Wirtz Corp. is most notable as owner of the Chicago Blackhawks; Wirtz Realty, a large real estate owner in Chicago; and Judge & Dolph Ltd., a major liquor distributor selling over 33% of all liquor in Illinois. It also has interests in banking and insurance. Wirtz also co-owns the United Center with Jerry Reinsdorf. Crain's Chicago Business in 2004 estimated the company's 2003 revenues as US$1.3 billion. Overall, it is estimated that Wirtz's holdings (including stock in several companies, including Alberto-Culver and Firstar Bank) are worth about US$3-4 billion.

Wirtz has a reputation for stubbornness and frugality. He is vilified by Blackhawks fans for forbidding Blackhawks home games to be shown on TV and for allowing Bobby Hull to leave the Blackhawks. Wirtz is also blamed for the loss of both Dominik Hasek and Ed Belfour, the sacrilegious trade of Chris Chelios to Detroit (In actuality, Chelios asked to be traded and gave approval to then-General Manager Bob Murray when told Detroit was the most interested team), the lopsided trade of Jeremy Roenick and lastly the 1967 trade of a young Phil Esposito. Bobby Hull and Stan Mikita are so embittered by Wirtz's cheapness that they will have nothing to do with the franchise.
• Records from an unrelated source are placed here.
import Mathlib
import Summits.CriticalPhenomena.CardyFormulaZ2.Theorems.CardySelfRefinementTrivialSectorRateStubFourArmAboveOneSecondMomentTail
import Literature.Probability.Percolation.LatticeSymmetry
import HarnessLib

/-!
# Helper (W1a) of stub `stub_boundaryRelevance`, line `far-field-is-a-quarter-turn`
(crux `TrivialSectorRate`, stmt-CriticalPhenomena-10266): the recentred, vertex-restricted BK-type
tail bound `M_k(Z' ≥ n) ≤ M_k(A')^n` for the number of crossing clusters, `k ≤ 3`

The probabilistic input of the docked half-plane two-arm window bound for the self-refinement
model `M_k(q)` (Werner's cluster counting): van den Berg–Nolin's tail bound for the number `Z'` of
crossing clusters of the configuration TRANSLATED by `c` and RESTRICTED to the edges with both
endpoints in a vertex set `V₀` (a half-plane in the application; the restriction may split clusters).

* `readout_shift_inter_preimage_subset_disjointOccurrencePow` — on the COIN space, under the second
  read-out `rd` (`exists_readout`), `{Z' ≥ n}` pulls back into the `n`-fold disjoint occurrence of
  the pull-back of the restricted crossing event: the open walks of `n` distinct crossing clusters of
  `(rd S + c) ∩ E`, `E = {e | ∀ z ∈ e, z ∈ V₀}`, un-shifted by `c`, carry the coin certificates of
  `readout_preimage_subset_disjointOccurrencePow`; a coin common to two of them forces two sub-edges
  of ONE bundle into the two walks, which either share a vertex or (selector on, `k = 3`, `e₀`/`e₂`)
  are joined by the open middle sub-edge, whose endpoints are walk vertices — in `V₀` and in the
  box — so the two clusters would meet in the restricted box graph.  (For an edge set NOT induced by
  a vertex set the bound fails: drop `e₁ + c` from `E`; `k = 3`, `q = (1, 1)`, `n = 2` gives
  `1/2 > 1/4`.)
* `M_real_setOf_le_numCrossingClusters_shift_induce_le_pow` — **`M_k(q)(Z' ≥ n) ≤ M_k(q)(A')^n`** by the
  law identity of `rd`, locality of the pulled-back event
  (`determinedBy_preimage_shift_inter_boxCrossingEvent`, `determinedBy_preimage_readout`) and
  iterated Reimer on the coin product (`prodBernoulli_real_disjointOccurrencePow_le`).

References: J. van den Berg, P. Nolin, Progr. Probab. 77 (2020), §3 (eq:upper_bd_C); W. Werner,
*Lectures on two-dimensional critical percolation*, PCMI 2007 (IAS/Park City Math. Ser. 16, 2009),
first exercise sheet; D. Reimer, Combin. Probab. Comput. 9 (2000).
-/

noncomputable section

namespace Summit.CriticalPhenomena.CardyFormulaZ2.Theorems.CardySelfRefinement.FarField

open scoped Classical
open Set MeasureTheory ProbabilityTheory SimpleGraph
open Literature.Probability.LatticeModels Literature.Probability.Percolation
open Literature.Probability.Percolation.QuadCrossing
open Summit.CriticalPhenomena.CardyFormulaZ2.Theses.CardySelfRefinement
Wirtz is also blamed for the Blackhawks Stanley Cup drought, which is the longest in the NHL and the longest in team history.[1]

Under the ownership of Wirtz, the Chicago Blackhawks were named by ESPN as the worst franchise in sports [2].

ESPN has ranked Wirtz as the 3rd greediest owner in all of sports.

Wirtz was inducted into the United States Hockey Hall of Fame in 1985. He has five children and seven grandchildren.

Wirtz was given the nickname "Dollar Bill" by Chicago Tribune columnist Bob Verdi as a sarcastic reference to his frugality in compensating his players.

[edit] The "Wirtz Law"

According to the Chicago Reader, in 1999 the Illinois legislature passed The Wine and Spirits Fair Dealing Act, colloquially known as the "Wirtz Law". The bill was passed after over $700,000 was contributed to politicians by liquor distruibutors according to the Illinois Campaign for Political Reform. According to the Reader:

The law was on the books for less than three years before a U.S. district court judge struck it down on the grounds that it violated the commerce clause of the Constitution. Newspaper editorials at the time often called the Wirtz Law a corrupt document, and it has since become a case study for campaign finance reform. But what has gone largely unnoted is that it only applied the same strictures to wineries and distilleries that already apply to breweries.[3]